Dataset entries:
╔══

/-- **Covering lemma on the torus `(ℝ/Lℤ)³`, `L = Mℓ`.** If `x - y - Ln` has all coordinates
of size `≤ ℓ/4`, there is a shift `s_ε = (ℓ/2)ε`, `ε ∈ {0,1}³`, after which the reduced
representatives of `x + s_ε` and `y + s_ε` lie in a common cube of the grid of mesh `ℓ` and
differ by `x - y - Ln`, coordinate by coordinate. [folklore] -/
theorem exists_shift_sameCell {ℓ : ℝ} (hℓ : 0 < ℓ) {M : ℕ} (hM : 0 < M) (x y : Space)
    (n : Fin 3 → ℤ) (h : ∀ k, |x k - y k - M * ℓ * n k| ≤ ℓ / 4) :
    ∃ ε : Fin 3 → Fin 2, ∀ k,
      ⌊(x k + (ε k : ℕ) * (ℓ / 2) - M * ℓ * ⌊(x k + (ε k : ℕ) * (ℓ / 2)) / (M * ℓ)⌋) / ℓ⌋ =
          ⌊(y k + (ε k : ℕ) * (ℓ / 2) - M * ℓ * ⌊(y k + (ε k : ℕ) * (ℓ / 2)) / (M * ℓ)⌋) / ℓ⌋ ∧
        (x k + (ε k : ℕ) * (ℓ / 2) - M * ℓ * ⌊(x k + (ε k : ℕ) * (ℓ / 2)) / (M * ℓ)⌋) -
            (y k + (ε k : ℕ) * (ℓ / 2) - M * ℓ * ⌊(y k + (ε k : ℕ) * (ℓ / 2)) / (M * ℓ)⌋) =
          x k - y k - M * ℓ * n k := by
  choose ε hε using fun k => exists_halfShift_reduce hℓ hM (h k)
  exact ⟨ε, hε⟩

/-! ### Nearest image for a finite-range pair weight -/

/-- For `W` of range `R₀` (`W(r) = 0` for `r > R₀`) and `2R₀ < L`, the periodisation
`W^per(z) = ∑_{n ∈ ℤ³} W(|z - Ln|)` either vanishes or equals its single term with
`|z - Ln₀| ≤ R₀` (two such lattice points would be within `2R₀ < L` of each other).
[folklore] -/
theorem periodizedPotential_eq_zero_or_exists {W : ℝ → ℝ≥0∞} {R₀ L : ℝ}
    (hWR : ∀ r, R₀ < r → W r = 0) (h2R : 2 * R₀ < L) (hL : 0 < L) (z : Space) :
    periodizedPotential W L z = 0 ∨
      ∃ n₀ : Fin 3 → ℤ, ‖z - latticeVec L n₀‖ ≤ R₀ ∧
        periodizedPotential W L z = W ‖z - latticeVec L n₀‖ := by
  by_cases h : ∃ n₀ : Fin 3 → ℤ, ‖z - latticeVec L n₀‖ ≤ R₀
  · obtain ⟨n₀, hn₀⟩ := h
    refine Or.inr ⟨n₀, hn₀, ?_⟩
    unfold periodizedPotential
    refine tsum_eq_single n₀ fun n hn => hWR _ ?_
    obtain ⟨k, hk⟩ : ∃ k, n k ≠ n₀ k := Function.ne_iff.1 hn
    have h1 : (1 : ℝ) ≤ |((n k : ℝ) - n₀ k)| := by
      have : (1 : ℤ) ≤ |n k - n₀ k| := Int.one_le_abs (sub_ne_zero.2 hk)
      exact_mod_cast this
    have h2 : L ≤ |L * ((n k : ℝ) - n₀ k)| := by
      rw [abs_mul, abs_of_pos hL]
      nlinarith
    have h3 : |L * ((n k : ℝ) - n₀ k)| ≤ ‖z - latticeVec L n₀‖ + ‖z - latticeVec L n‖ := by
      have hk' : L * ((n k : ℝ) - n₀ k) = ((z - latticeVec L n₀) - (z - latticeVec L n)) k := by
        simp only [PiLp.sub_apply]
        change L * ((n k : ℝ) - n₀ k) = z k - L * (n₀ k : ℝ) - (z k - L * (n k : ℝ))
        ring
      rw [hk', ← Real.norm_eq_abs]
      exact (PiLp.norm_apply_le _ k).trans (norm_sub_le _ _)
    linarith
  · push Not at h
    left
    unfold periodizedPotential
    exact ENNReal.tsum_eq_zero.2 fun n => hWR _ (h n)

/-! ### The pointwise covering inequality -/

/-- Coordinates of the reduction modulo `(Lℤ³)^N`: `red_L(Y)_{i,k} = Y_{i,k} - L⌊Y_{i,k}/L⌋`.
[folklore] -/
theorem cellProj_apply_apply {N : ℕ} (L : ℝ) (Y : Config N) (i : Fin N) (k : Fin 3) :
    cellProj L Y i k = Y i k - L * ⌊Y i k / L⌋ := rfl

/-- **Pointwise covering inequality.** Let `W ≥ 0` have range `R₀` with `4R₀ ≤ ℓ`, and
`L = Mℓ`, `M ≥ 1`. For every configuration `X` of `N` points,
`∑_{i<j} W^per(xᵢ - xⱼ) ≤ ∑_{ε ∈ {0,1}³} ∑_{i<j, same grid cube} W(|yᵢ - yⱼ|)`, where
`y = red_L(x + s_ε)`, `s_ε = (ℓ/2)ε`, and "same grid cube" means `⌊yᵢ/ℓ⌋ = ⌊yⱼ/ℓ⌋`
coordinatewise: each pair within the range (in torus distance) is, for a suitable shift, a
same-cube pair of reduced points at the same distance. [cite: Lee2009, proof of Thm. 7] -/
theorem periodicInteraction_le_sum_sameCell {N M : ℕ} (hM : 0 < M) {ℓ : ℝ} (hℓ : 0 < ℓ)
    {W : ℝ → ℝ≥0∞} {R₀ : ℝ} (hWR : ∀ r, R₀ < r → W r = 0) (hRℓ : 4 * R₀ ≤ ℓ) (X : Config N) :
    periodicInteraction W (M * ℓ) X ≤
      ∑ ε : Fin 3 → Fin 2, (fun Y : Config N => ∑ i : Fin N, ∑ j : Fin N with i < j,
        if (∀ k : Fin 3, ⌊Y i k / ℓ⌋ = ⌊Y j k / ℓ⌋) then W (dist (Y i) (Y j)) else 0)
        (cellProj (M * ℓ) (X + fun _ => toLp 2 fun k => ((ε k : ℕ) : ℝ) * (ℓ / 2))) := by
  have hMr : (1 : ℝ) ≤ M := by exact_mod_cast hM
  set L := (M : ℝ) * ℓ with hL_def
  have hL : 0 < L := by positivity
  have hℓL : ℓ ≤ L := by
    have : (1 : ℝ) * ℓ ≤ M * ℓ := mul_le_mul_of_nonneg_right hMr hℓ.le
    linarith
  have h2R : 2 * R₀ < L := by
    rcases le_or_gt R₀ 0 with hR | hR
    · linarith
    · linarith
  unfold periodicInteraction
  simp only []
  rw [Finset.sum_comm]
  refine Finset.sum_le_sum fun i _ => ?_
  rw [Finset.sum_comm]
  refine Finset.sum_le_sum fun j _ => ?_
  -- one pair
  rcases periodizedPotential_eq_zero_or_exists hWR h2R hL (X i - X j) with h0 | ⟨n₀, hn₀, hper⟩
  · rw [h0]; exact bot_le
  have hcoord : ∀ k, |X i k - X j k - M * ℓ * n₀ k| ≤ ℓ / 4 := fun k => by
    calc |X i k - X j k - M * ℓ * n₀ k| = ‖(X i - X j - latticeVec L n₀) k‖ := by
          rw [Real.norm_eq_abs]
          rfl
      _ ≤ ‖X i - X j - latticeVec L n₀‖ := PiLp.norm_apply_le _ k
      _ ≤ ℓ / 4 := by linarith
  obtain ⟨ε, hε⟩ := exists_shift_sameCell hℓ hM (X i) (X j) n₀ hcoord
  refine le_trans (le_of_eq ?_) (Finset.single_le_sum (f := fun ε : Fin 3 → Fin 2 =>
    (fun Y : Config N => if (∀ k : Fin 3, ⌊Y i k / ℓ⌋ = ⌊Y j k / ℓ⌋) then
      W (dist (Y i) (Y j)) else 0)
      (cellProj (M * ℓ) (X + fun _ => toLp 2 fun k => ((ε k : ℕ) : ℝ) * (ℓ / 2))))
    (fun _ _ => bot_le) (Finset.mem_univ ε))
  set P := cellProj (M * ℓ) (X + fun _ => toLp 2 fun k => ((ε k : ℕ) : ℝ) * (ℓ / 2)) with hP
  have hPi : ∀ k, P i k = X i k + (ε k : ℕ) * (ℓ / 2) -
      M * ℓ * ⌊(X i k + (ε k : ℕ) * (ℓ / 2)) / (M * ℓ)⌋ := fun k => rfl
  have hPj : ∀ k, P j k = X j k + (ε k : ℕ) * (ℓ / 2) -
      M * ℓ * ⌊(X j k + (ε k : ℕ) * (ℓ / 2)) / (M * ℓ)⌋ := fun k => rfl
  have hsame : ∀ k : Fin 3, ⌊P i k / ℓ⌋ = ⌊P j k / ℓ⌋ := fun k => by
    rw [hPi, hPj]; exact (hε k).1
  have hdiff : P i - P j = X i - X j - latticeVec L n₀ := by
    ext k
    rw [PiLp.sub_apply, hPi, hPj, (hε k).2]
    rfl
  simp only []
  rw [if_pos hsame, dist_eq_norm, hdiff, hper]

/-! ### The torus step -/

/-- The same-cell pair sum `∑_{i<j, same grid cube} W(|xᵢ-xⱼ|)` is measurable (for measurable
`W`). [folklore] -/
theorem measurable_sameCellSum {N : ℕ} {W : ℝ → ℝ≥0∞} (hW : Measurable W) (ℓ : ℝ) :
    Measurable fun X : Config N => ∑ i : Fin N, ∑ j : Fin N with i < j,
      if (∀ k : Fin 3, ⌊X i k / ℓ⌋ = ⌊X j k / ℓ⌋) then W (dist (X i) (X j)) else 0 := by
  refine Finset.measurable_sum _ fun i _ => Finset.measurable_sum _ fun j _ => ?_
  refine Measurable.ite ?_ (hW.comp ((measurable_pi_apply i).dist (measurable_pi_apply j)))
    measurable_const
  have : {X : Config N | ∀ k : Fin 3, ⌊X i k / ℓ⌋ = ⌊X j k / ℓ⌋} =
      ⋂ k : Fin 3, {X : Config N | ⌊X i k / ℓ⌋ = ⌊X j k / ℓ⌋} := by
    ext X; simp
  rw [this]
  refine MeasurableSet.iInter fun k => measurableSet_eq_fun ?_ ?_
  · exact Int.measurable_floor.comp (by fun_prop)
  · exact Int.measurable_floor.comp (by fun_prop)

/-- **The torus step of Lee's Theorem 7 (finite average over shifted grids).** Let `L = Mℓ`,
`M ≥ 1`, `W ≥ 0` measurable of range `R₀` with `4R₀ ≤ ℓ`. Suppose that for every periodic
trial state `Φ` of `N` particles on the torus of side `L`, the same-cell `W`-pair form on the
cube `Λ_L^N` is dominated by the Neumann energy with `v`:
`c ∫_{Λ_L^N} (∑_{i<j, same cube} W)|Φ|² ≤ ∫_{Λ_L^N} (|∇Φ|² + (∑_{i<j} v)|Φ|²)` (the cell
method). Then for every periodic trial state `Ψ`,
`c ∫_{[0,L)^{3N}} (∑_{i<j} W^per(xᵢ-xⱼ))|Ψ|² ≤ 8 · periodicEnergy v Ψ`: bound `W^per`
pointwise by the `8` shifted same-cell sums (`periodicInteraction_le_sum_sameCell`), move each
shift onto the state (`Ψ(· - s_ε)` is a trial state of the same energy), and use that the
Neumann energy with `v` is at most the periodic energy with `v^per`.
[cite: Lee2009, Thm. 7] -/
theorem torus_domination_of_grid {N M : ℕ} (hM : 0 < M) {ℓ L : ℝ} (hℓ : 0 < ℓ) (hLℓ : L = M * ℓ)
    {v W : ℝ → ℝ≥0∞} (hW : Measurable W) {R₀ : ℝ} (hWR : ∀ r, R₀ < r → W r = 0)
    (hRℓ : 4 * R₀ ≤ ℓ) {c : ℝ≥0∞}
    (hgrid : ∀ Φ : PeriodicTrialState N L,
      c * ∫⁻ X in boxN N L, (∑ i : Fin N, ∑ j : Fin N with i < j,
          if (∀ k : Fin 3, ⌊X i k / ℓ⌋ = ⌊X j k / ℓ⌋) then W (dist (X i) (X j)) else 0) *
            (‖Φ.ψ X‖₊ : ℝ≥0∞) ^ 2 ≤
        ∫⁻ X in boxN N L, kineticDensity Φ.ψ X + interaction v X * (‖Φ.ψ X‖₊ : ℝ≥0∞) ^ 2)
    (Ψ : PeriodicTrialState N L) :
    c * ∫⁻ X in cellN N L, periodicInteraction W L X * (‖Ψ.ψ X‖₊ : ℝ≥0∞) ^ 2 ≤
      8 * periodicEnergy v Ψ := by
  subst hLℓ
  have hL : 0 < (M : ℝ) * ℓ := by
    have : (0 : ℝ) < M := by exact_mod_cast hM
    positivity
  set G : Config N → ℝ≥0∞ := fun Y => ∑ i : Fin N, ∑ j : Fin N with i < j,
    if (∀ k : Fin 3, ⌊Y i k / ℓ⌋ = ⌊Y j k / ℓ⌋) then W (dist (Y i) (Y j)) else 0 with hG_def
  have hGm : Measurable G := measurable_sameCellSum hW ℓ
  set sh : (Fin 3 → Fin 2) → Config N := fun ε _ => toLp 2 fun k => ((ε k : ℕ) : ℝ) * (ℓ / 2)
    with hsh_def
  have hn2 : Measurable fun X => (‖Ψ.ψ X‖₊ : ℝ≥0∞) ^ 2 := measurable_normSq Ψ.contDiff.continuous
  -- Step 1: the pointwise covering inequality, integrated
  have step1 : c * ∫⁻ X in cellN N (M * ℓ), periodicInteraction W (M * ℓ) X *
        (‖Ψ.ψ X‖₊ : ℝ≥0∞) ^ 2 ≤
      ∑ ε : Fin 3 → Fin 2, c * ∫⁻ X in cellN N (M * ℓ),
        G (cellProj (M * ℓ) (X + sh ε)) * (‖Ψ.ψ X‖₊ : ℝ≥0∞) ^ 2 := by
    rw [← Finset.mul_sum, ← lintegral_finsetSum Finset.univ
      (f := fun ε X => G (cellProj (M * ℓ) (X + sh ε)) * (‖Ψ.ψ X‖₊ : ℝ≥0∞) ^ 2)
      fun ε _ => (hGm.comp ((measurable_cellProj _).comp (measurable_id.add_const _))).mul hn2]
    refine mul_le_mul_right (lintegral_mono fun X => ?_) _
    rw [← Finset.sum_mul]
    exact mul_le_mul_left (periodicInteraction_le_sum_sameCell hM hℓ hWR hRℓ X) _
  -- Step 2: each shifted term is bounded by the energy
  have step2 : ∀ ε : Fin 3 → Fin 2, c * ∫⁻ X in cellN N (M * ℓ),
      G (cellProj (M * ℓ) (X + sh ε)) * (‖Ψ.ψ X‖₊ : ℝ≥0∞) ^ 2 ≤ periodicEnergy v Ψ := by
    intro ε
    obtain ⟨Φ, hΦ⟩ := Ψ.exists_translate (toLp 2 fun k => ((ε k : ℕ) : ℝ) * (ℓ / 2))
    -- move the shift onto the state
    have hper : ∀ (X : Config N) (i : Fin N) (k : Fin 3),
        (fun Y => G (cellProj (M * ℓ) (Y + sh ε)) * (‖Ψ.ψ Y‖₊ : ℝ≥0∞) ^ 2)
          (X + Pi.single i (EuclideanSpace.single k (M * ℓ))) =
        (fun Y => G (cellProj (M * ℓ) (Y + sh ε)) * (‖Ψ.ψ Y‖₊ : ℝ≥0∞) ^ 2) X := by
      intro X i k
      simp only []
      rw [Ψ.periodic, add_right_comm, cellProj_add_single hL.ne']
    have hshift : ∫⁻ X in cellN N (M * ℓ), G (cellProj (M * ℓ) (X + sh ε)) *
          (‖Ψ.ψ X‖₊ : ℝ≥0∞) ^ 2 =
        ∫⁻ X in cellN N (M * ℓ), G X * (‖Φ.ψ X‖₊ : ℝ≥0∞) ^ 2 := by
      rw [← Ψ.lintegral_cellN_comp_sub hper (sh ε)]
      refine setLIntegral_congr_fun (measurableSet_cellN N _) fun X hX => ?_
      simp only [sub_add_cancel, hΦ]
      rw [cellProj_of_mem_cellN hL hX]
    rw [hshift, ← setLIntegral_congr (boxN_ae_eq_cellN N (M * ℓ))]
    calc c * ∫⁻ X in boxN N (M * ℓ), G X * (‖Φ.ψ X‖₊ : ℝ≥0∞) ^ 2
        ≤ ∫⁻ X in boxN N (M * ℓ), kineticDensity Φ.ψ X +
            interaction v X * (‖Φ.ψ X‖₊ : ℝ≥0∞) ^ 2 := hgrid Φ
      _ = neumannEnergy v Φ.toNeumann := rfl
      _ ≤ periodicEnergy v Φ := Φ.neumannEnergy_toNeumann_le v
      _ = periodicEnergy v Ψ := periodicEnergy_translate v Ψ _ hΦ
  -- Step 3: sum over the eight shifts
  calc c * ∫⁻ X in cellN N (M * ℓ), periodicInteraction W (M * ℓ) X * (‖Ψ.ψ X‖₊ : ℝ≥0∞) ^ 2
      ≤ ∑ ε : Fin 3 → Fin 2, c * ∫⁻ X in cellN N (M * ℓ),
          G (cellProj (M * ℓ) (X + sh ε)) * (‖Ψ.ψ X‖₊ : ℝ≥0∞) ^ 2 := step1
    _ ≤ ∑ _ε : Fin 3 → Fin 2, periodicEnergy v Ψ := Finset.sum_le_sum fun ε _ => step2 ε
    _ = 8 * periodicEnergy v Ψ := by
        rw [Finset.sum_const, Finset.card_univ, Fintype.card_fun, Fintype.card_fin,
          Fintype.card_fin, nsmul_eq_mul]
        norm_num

╚══
╔══

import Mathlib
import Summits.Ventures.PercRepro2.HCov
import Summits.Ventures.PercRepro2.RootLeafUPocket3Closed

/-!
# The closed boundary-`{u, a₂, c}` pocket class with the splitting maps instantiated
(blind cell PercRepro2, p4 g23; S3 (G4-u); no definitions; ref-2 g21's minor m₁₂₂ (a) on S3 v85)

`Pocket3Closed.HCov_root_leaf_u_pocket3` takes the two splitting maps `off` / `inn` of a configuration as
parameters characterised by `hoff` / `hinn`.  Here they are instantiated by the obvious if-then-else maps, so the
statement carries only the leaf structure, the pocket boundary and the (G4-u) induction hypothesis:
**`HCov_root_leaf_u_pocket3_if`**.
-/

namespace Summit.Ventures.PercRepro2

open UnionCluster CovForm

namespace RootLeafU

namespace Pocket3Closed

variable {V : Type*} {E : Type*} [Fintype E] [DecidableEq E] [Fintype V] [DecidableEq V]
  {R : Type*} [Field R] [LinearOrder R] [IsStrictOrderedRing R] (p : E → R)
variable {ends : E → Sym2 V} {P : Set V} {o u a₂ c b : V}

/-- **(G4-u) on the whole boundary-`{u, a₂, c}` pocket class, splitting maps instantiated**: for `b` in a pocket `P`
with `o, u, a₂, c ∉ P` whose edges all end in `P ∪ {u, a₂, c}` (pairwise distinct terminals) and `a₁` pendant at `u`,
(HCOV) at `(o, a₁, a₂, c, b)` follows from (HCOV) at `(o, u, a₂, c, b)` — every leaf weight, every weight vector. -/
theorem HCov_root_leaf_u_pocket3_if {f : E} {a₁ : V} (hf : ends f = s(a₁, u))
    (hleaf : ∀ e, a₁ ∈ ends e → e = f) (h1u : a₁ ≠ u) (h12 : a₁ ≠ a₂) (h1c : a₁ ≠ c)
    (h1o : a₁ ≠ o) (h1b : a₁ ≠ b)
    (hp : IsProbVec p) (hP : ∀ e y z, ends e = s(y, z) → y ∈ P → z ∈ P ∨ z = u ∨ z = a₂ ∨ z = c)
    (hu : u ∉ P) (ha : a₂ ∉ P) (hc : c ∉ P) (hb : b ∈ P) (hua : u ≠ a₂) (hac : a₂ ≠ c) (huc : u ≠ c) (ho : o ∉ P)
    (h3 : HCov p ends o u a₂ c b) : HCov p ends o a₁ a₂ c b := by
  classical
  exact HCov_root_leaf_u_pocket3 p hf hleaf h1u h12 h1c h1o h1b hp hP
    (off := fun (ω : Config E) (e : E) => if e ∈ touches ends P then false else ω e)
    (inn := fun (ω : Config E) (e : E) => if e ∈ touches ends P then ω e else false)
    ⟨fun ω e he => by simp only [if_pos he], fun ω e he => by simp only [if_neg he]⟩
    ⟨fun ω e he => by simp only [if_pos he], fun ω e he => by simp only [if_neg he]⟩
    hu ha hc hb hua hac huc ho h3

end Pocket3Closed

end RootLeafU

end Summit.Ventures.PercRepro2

╚══

§ **ASSIGNMENT**
The output should be exactly the lines above from the line containing "has all coordinates" to the line containing "pair weight -/", inclusive, with no other lines.

§ **SOLUTION TO THE EXERCISE**
/-- **Covering lemma on the torus `(ℝ/Lℤ)³`, `L = Mℓ`.** If `x - y - Ln` has all coordinates
of size `≤ ℓ/4`, there is a shift `s_ε = (ℓ/2)ε`, `ε ∈ {0,1}³`, after which the reduced
representatives of `x + s_ε` and `y + s_ε` lie in a common cube of the grid of mesh `ℓ` and
differ by `x - y - Ln`, coordinate by coordinate. [folklore] -/
theorem exists_shift_sameCell {ℓ : ℝ} (hℓ : 0 < ℓ) {M : ℕ} (hM : 0 < M) (x y : Space)
    (n : Fin 3 → ℤ) (h : ∀ k, |x k - y k - M * ℓ * n k| ≤ ℓ / 4) :
    ∃ ε : Fin 3 → Fin 2, ∀ k,
      ⌊(x k + (ε k : ℕ) * (ℓ / 2) - M * ℓ * ⌊(x k + (ε k : ℕ) * (ℓ / 2)) / (M * ℓ)⌋) / ℓ⌋ =
          ⌊(y k + (ε k : ℕ) * (ℓ / 2) - M * ℓ * ⌊(y k + (ε k : ℕ) * (ℓ / 2)) / (M * ℓ)⌋) / ℓ⌋ ∧
        (x k + (ε k : ℕ) * (ℓ / 2) - M * ℓ * ⌊(x k + (ε k : ℕ) * (ℓ / 2)) / (M * ℓ)⌋) -
            (y k + (ε k : ℕ) * (ℓ / 2) - M * ℓ * ⌊(y k + (ε k : ℕ) * (ℓ / 2)) / (M * ℓ)⌋) =
          x k - y k - M * ℓ * n k := by
  choose ε hε using fun k => exists_halfShift_reduce hℓ hM (h k)
  exact ⟨ε, hε⟩

/-! ### Nearest image for a finite-range pair weight -/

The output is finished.